──────── EXTRACTED MATERIAL ────────

import Literature.IUT.HodgeArakelov.LabelClassesOfCuspsCardGenuineLevelV
import HarnessLib

/-!
# [IUTchII] Def 2.3 (ii) at the genuine tower: the tempered `(A)`-characterisation of the cusps of `Π^±_v` is `ι(inclX Π^tp_X)`-HOMOGENEOUS

S. Mochizuki, *Inter-universal Teichmüller theory II*, kurims manuscript (Dec. 2020), §2 Def 2.3 (ii) p. 68, Rmk 2.3.1 p. 69 («the cuspidal inertia
groups … are permuted by the conjugation action of `Π^cor_v`») [claim: Mochizuki2012, status: disputed] (IUTchII §2 Def 2.3 (ii), kurims p.68)
(D-0012 claim key; record-only); [EtTh] Def 2.1 p. 36 (the inversion of `C = X/±1`) [cite: MochizukiEtTh2009, Def 2.1 p.36]; [SemiAnbd] Thm 6.5 (iii)
p. 72 [cite: MochizukiSemiAnbd2006, Thm 6.5(iii) p.72].

abc-iut cell, seat abc-iut-w5-d132 (gen 6), row «DEF23iii-CARD-V» part 3 (companion of `LabelClassesOfCuspsCardGenuineLevelV`).  PROOF-ONLY (no `def`,
no instance, no new named fact).  The hypothesis `hCuPM` of the `Π_v`-level count («the cusps of `Π^±_v` are the `ι(inclX Π^tp_X)`-conjugates of
`J₀ = ι(inclX I_{x₀})`») DERIVED for every cuspidal datum with abc-iut-w5-d132's p430433 `(A)`-characterisation (cusps of `Π_□` = «`J ≤ Π_□`, `J` a
`Π^±_v`-conjugate of `ι((g·inclX I_x·g⁻¹) ∩ inclX Π^tp_{X̲})`, `g ∈ Π^tp_C`»): `exists_mem_range_conj_eq` (an inversion `g₀ ∈ Π^tp_C ∖ Π^tp_X` fixing
the cusp — abc-iut-L2's `exists_not_mem_range_mem_normalizer_decomp`, [SemiAnbd] Thm 6.5 (iii) F-1674 BY NAME + «unique cusp» — normalises `inclX I_{x₀}`,
so `ι(Π^tp_C)`-conjugates of `J₀` are `ι(inclX Π^tp_X)`-conjugates), **`isCuspidalInertia_piPM_iff_rangeX`**.

HONEST LABEL: theorems about the kernel's genuine tower over abc-iut-L2's [EtTh] interface data modulo `op`, «unique cusp», F-1674, L02 `hZ`, `hN`;
nothing of the series is asserted; no side taken on [IUTchIII] Cor 3.12; typed ≠ proved.
-/

noncomputable section

namespace Literature.IUT.HodgeArakelov

open Literature.AnabelianGeometry Literature.AnabelianGeometry.EtaleTheta Literature.AnabelianGeometry.SemiGraphs
open scoped Pointwise

/-- Pushing a conjugate forward: `f(a H a⁻¹) = f(a) f(H) f(a)⁻¹`. [folklore] -/
private theorem map_conj_smul₃ {A B : Type*} [Group A] [Group B] (f : A →* B) (a : A) (H : Subgroup A) :
    (MulAut.conj a • H).map f = MulAut.conj (f a) • H.map f := by
  rw [conj_smul_eq_map_conj, conj_smul_eq_map_conj, Subgroup.map_map, Subgroup.map_map]
  congr 1
  ext x
  simp [MulAut.conj_apply]

namespace PlusMinusTower

variable {p : ℕ} [Fact p.Prime] {M : MuTwoSetting p} (e : M.CLevelData)
  {E : M.toThetaSetting.EtaleThetaData} {l : ℕ} (C : E.DoubleUnderline l) {N : ℕ+}
  (μ : M.toThetaSetting.CyclotomeMod l N) (hC : M.toThetaSetting.Compat) (hS : M.toThetaSetting.Sec2Hyps)
  (hl : l.Prime) (hp2 : p ≠ 2) (hpl : p ≠ l) (hζ : ∃ ζ : M.toThetaSetting.K, IsPrimitiveRoot ζ (4 * l))
  {η : (C.thetaEnvData μ hC hS).PiYdd → MuN p N} (hη : η ∈ (C.thetaEnvData μ hC hS).thetaCocycles)
  {Q : Type} [Group Q] [TopologicalSpace Q] [IsTopologicalGroup Q]
  (ι : M.GtpC →ₜ* Q) (hι : IsProfiniteCompletion ι) (hinj : Function.Injective ι)
  (Φ : Q →* GQp p) (hΦ : ∀ g : M.GtpC, Φ (ι g) = e.augC g) (hΦK : Φ.range = M.GK)
  (hZ : Thm16Sub.KerToZIsCompactlyGenerated M.toThetaSetting) (hN : (C.Huu.subgroupOf (M.GtpXu l)).Normal)
  {P : TopGroup.{0}} (T : TemperedCoverings (BadPlaceSetting.ofUnderline C μ hC hS hl hp2 hpl hζ hη) P) {x₀ : M.Pt}

/-! ## The `(A)`-characterisation at level `Π^±_v` gives `ι(inclX Π^tp_X)`-homogeneity -/

section RangeX

include e in
omit [IsTopologicalGroup Q] in
/-- An inversion `g₀ ∈ Π^tp_C ∖ Π^tp_X` normalising `inclX D_{x₀}` also normalises `inclX I_{x₀}` (`I_{x₀} = D_{x₀} ∩ Ker aug`, `Ker augC ⊴ Π^tp_C`); hence EVERY
`ι(Π^tp_C)`-conjugate of `J₀ = ι(inclX I_{x₀})` is an `ι(inclX Π^tp_X)`-conjugate (`[Π^tp_C : Π^tp_X] = 2`). [cite: MochizukiEtTh2009, Def 2.1 p.36] -/
theorem exists_mem_range_conj_eq (hx₀ : M.IsCusp x₀) (huniq : ∀ x' : M.Pt, M.IsCusp x' → x' = x₀)
    (h65iii : M.toTemperedCurve.IsoPreservesCuspidalDecomp M.toTemperedCurve) (c : M.GtpC) :
    ∃ c' ∈ M.inclX.range,
      MulAut.conj (ι c) • (((M.toTemperedCurve.inertia x₀).map M.inclX).map ι.toMonoidHom : Subgroup Q) =
        MulAut.conj (ι c') • ((M.toTemperedCurve.inertia x₀).map M.inclX).map ι.toMonoidHom := by
  by_cases hc : c ∈ M.inclX.range
  · exact ⟨c, hc, rfl⟩
  obtain ⟨g₀, hg₀X, hg₀N⟩ := e.exists_not_mem_range_mem_normalizer_decomp hx₀ huniq h65iii
  -- `g₀` normalises `inclX I_{x₀} = inclX D_{x₀} ∩ Ker augC`
  have hID : (M.toTemperedCurve.inertia x₀).map M.inclX = (M.decomp x₀).map M.inclX ⊓ e.augC.toMonoidHom.ker := by
    apply le_antisymm
    · rintro z ⟨d, hd, rfl⟩
      have hd' : d ∈ M.decomp x₀ ⊓ M.toTemperedCurve.DeltaTemp := hd
      refine ⟨⟨d, hd'.1, rfl⟩, ?_⟩
      change e.augC (M.inclX d) = 1
      rw [e.augC_inclX]; exact hd'.2
    · rintro z ⟨⟨d, hd, rfl⟩, hz⟩
      change e.augC (M.inclX d) = 1 at hz
      rw [e.augC_inclX] at hz
      exact ⟨d, ⟨hd, hz⟩, rfl⟩
  have hg₀I : MulAut.conj g₀ • (M.toTemperedCurve.inertia x₀).map M.inclX = (M.toTemperedCurve.inertia x₀).map M.inclX := by
    rw [hID, Subgroup.smul_inf, mem_normalizer_iff_conj_smul_eq.mp hg₀N, Subgroup.Normal.conj_smul_eq_self]
  -- `c = (c g₀⁻¹) g₀` with `c g₀⁻¹ ∈ inclX(Π^tp_X)`
  have hmem : c * g₀⁻¹ ∈ M.inclX.range := by
    rw [Subgroup.mul_mem_iff_of_index_two M.index_range_inclX, Subgroup.inv_mem_iff]
    exact ⟨fun h => absurd h hc, fun h => absurd h hg₀X⟩
  refine ⟨c * g₀⁻¹, hmem, ?_⟩
  have hc' : ι c = ι (c * g₀⁻¹) * ι g₀ := by rw [← map_mul, inv_mul_cancel_right]
  have h3 : MulAut.conj (ι g₀) • (((M.toTemperedCurve.inertia x₀).map M.inclX).map ι.toMonoidHom : Subgroup Q) =
      ((M.toTemperedCurve.inertia x₀).map M.inclX).map ι.toMonoidHom := by
    have h := map_conj_smul₃ ι.toMonoidHom g₀ ((M.toTemperedCurve.inertia x₀).map M.inclX)
    rw [hg₀I] at h
    exact h.symm
  rw [hc', map_mul, mul_smul, h3]

/-- **The p430433 `(A)`-characterisation at level `Π^±_v` ⇒ `ι(inclX Π^tp_X)`-homogeneity (`hCuPM`)**: for a datum with cusps at `Π^±_v` «`J ≤ Π^±_v` and
`J = t · ι((g·inclX I_x·g⁻¹) ∩ inclX Π^tp_{X̲}) · t⁻¹`, `t ∈ Π^±_v`», the cusps of `Π^±_v` are exactly the `ι(inclX Π^tp_X)`-conjugates of `J₀` (one
cusp `x₀`; the inversion of `C = X/±1` fixes the cusp — [SemiAnbd] Thm 6.5 (iii) F-1674 BY NAME).
([IUTchII] Def 2.3 (ii), Rmk 2.3.1, kurims pp.68–69) [claim: Mochizuki2012, status: disputed] -/
theorem isCuspidalInertia_piPM_iff_rangeX (op : M.toThetaSetting.OncePuncturedData) (hx₀ : M.IsCusp x₀)
    (huniq : ∀ x' : M.Pt, M.IsCusp x' → x' = x₀) (h65iii : M.toTemperedCurve.IsoPreservesCuspidalDecomp M.toTemperedCurve)
    (Cu : CuspidalInertiaData (ofCoverModel e C μ hC hS hl hp2 hpl hζ hη ι hι hinj Φ hΦ hΦK hZ hN T))
    (hCuA : ∀ Q' J : Subgroup (ofCoverModel e C μ hC hS hl hp2 hpl hζ hη ι hι hinj Φ hΦ hΦK hZ hN T).Corhat,
      Cu.IsCuspidalInertia Q' J ↔ J ≤ Q' ∧ ∃ i : {x : M.Pt // M.IsCusp x} × M.GtpC,
        ∃ t ∈ (ofCoverModel e C μ hC hS hl hp2 hpl hζ hη ι hι hinj Φ hΦ hΦK hZ hN T).piPM,
          J = MulAut.conj t •
            (((MulAut.conj i.2 • (M.toTemperedCurve.inertia i.1.1).map M.inclX) ⊓ (M.GtpXu l).map M.inclX).map
              ι.toMonoidHom : Subgroup (ofCoverModel e C μ hC hS hl hp2 hpl hζ hη ι hι hinj Φ hΦ hΦK hZ hN T).Corhat))
    (I : Subgroup (ofCoverModel e C μ hC hS hl hp2 hpl hζ hη ι hι hinj Φ hΦ hΦK hZ hN T).Corhat) :
    Cu.IsCuspidalInertia (ofCoverModel e C μ hC hS hl hp2 hpl hζ hη ι hι hinj Φ hΦ hΦK hZ hN T).piPM I ↔
      ∃ r ∈ (M.inclX.range.map ι.toMonoidHom : Subgroup (ofCoverModel e C μ hC hS hl hp2 hpl hζ hη ι hι hinj Φ hΦ hΦK hZ hN T).Corhat),
        I = MulAut.conj r • (((M.toTemperedCurve.inertia x₀).map M.inclX).map ι.toMonoidHom :
          Subgroup (ofCoverModel e C μ hC hS hl hp2 hpl hζ hη ι hι hinj Φ hΦ hΦK hZ hN T).Corhat) := by
  let ιW : M.GtpC →* (ofCoverModel e C μ hC hS hl hp2 hpl hζ hη ι hι hinj Φ hΦ hΦK hZ hN T).Corhat := ι.toMonoidHom
  have hPM : (ofCoverModel e C μ hC hS hl hp2 hpl hζ hη ι hι hinj Φ hΦ hΦK hZ hN T).piPM = ((M.GtpXu l).map M.inclX).map ιW :=
    piPM_ofCoverModel e C μ hC hS hl hp2 hpl hζ hη ι hι hinj Φ hΦ hΦK hZ hN T
  have hfam : ∀ i : {x : M.Pt // M.IsCusp x} × M.GtpC,
      ((((MulAut.conj i.2 • (M.toTemperedCurve.inertia i.1.1).map M.inclX) ⊓ (M.GtpXu l).map M.inclX).map ιW :
        Subgroup (ofCoverModel e C μ hC hS hl hp2 hpl hζ hη ι hι hinj Φ hΦ hΦK hZ hN T).Corhat)) =
        MulAut.conj (ιW i.2) • (((M.toTemperedCurve.inertia x₀).map M.inclX).map ιW :
          Subgroup (ofCoverModel e C μ hC hS hl hp2 hpl hζ hη ι hι hinj Φ hΦ hΦK hZ hN T).Corhat) := by
    rintro ⟨⟨x, hx⟩, g⟩
    obtain rfl := huniq x hx
    exact cuspFamily_eq_conj e ι hZ op hx g
  have hQR : (ofCoverModel e C μ hC hS hl hp2 hpl hζ hη ι hι hinj Φ hΦ hΦK hZ hN T).piPM ≤
      (M.inclX.range.map ιW : Subgroup (ofCoverModel e C μ hC hS hl hp2 hpl hζ hη ι hι hinj Φ hΦ hΦK hZ hN T).Corhat) := by
    rw [hPM]; exact Subgroup.map_mono (Subgroup.map_le_range _ _)
  have hRQ : ∀ r ∈ (M.inclX.range.map ιW : Subgroup (ofCoverModel e C μ hC hS hl hp2 hpl hζ hη ι hι hinj Φ hΦ hΦK hZ hN T).Corhat),
      MulAut.conj r • (ofCoverModel e C μ hC hS hl hp2 hpl hζ hη ι hι hinj Φ hΦ hΦK hZ hN T).piPM =
        (ofCoverModel e C μ hC hS hl hp2 hpl hζ hη ι hι hinj Φ hΦ hΦK hZ hN T).piPM := by
    intro r hr
    rw [hPM]
    exact conj_smul_map_GtpXu_of_mem_rangeX ι hr
  -- `J₀ ≤ Π^±_v`
  have hJ₀PM : (((M.toTemperedCurve.inertia x₀).map M.inclX).map ιW :
      Subgroup (ofCoverModel e C μ hC hS hl hp2 hpl hζ hη ι hι hinj Φ hΦ hΦK hZ hN T).Corhat) ≤
        (ofCoverModel e C μ hC hS hl hp2 hpl hζ hη ι hι hinj Φ hΦ hΦK hZ hN T).piPM := by
    rw [hPM]; exact Subgroup.map_mono (Subgroup.map_mono (inertia_le_GtpXu op hx₀))
  rw [hCuA]
  constructor
  · rintro ⟨-, i, t, ht, rfl⟩
    obtain ⟨c', hc', hreq⟩ := exists_mem_range_conj_eq e ι hx₀ huniq h65iii i.2
    have hreq' : MulAut.conj (ιW i.2) • (((M.toTemperedCurve.inertia x₀).map M.inclX).map ιW :
        Subgroup (ofCoverModel e C μ hC hS hl hp2 hpl hζ hη ι hι hinj Φ hΦ hΦK hZ hN T).Corhat) =
          MulAut.conj (ιW c') • ((M.toTemperedCurve.inertia x₀).map M.inclX).map ιW := hreq
    refine ⟨t * ιW c', Subgroup.mul_mem _ (hQR ht) ⟨c', hc', rfl⟩, ?_⟩
    rw [hfam i, hreq', map_mul, mul_smul]
  · rintro ⟨r, hr, rfl⟩
    obtain ⟨w, ⟨y, rfl⟩, rfl⟩ := hr
    refine ⟨(Subgroup.pointwise_smul_le_pointwise_smul_iff.mpr hJ₀PM).trans_eq (hRQ _ ⟨M.inclX y, ⟨y, rfl⟩, rfl⟩),
      ⟨⟨x₀, hx₀⟩, M.inclX y⟩, 1, Subgroup.one_mem _, ?_⟩
    rw [hfam, map_one, one_smul]

end RangeX

end PlusMinusTower

end Literature.IUT.HodgeArakelov

end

────────

### DESCRIPTION OF THE TASK
Set down each line exactly as it appears, starting at the top of the data and ending at the line containing "the cusp — abc-iut-L2's", and include no other lines.

### WRITTEN SOLUTION
import Literature.IUT.HodgeArakelov.LabelClassesOfCuspsCardGenuineLevelV
import HarnessLib

/-!
# [IUTchII] Def 2.3 (ii) at the genuine tower: the tempered `(A)`-characterisation of the cusps of `Π^±_v` is `ι(inclX Π^tp_X)`-HOMOGENEOUS

S. Mochizuki, *Inter-universal Teichmüller theory II*, kurims manuscript (Dec. 2020), §2 Def 2.3 (ii) p. 68, Rmk 2.3.1 p. 69 («the cuspidal inertia
groups … are permuted by the conjugation action of `Π^cor_v`») [claim: Mochizuki2012, status: disputed] (IUTchII §2 Def 2.3 (ii), kurims p.68)
(D-0012 claim key; record-only); [EtTh] Def 2.1 p. 36 (the inversion of `C = X/±1`) [cite: MochizukiEtTh2009, Def 2.1 p.36]; [SemiAnbd] Thm 6.5 (iii)
p. 72 [cite: MochizukiSemiAnbd2006, Thm 6.5(iii) p.72].

abc-iut cell, seat abc-iut-w5-d132 (gen 6), row «DEF23iii-CARD-V» part 3 (companion of `LabelClassesOfCuspsCardGenuineLevelV`).  PROOF-ONLY (no `def`,
no instance, no new named fact).  The hypothesis `hCuPM` of the `Π_v`-level count («the cusps of `Π^±_v` are the `ι(inclX Π^tp_X)`-conjugates of
`J₀ = ι(inclX I_{x₀})`») DERIVED for every cuspidal datum with abc-iut-w5-d132's p430433 `(A)`-characterisation (cusps of `Π_□` = «`J ≤ Π_□`, `J` a
`Π^±_v`-conjugate of `ι((g·inclX I_x·g⁻¹) ∩ inclX Π^tp_{X̲})`, `g ∈ Π^tp_C`»): `exists_mem_range_conj_eq` (an inversion `g₀ ∈ Π^tp_C ∖ Π^tp_X` fixing
the cusp — abc-iut-L2's `exists_not_mem_range_mem_normalizer_decomp`, [SemiAnbd] Thm 6.5 (iii) F-1674 BY NAME + «unique cusp» — normalises `inclX I_{x₀}`,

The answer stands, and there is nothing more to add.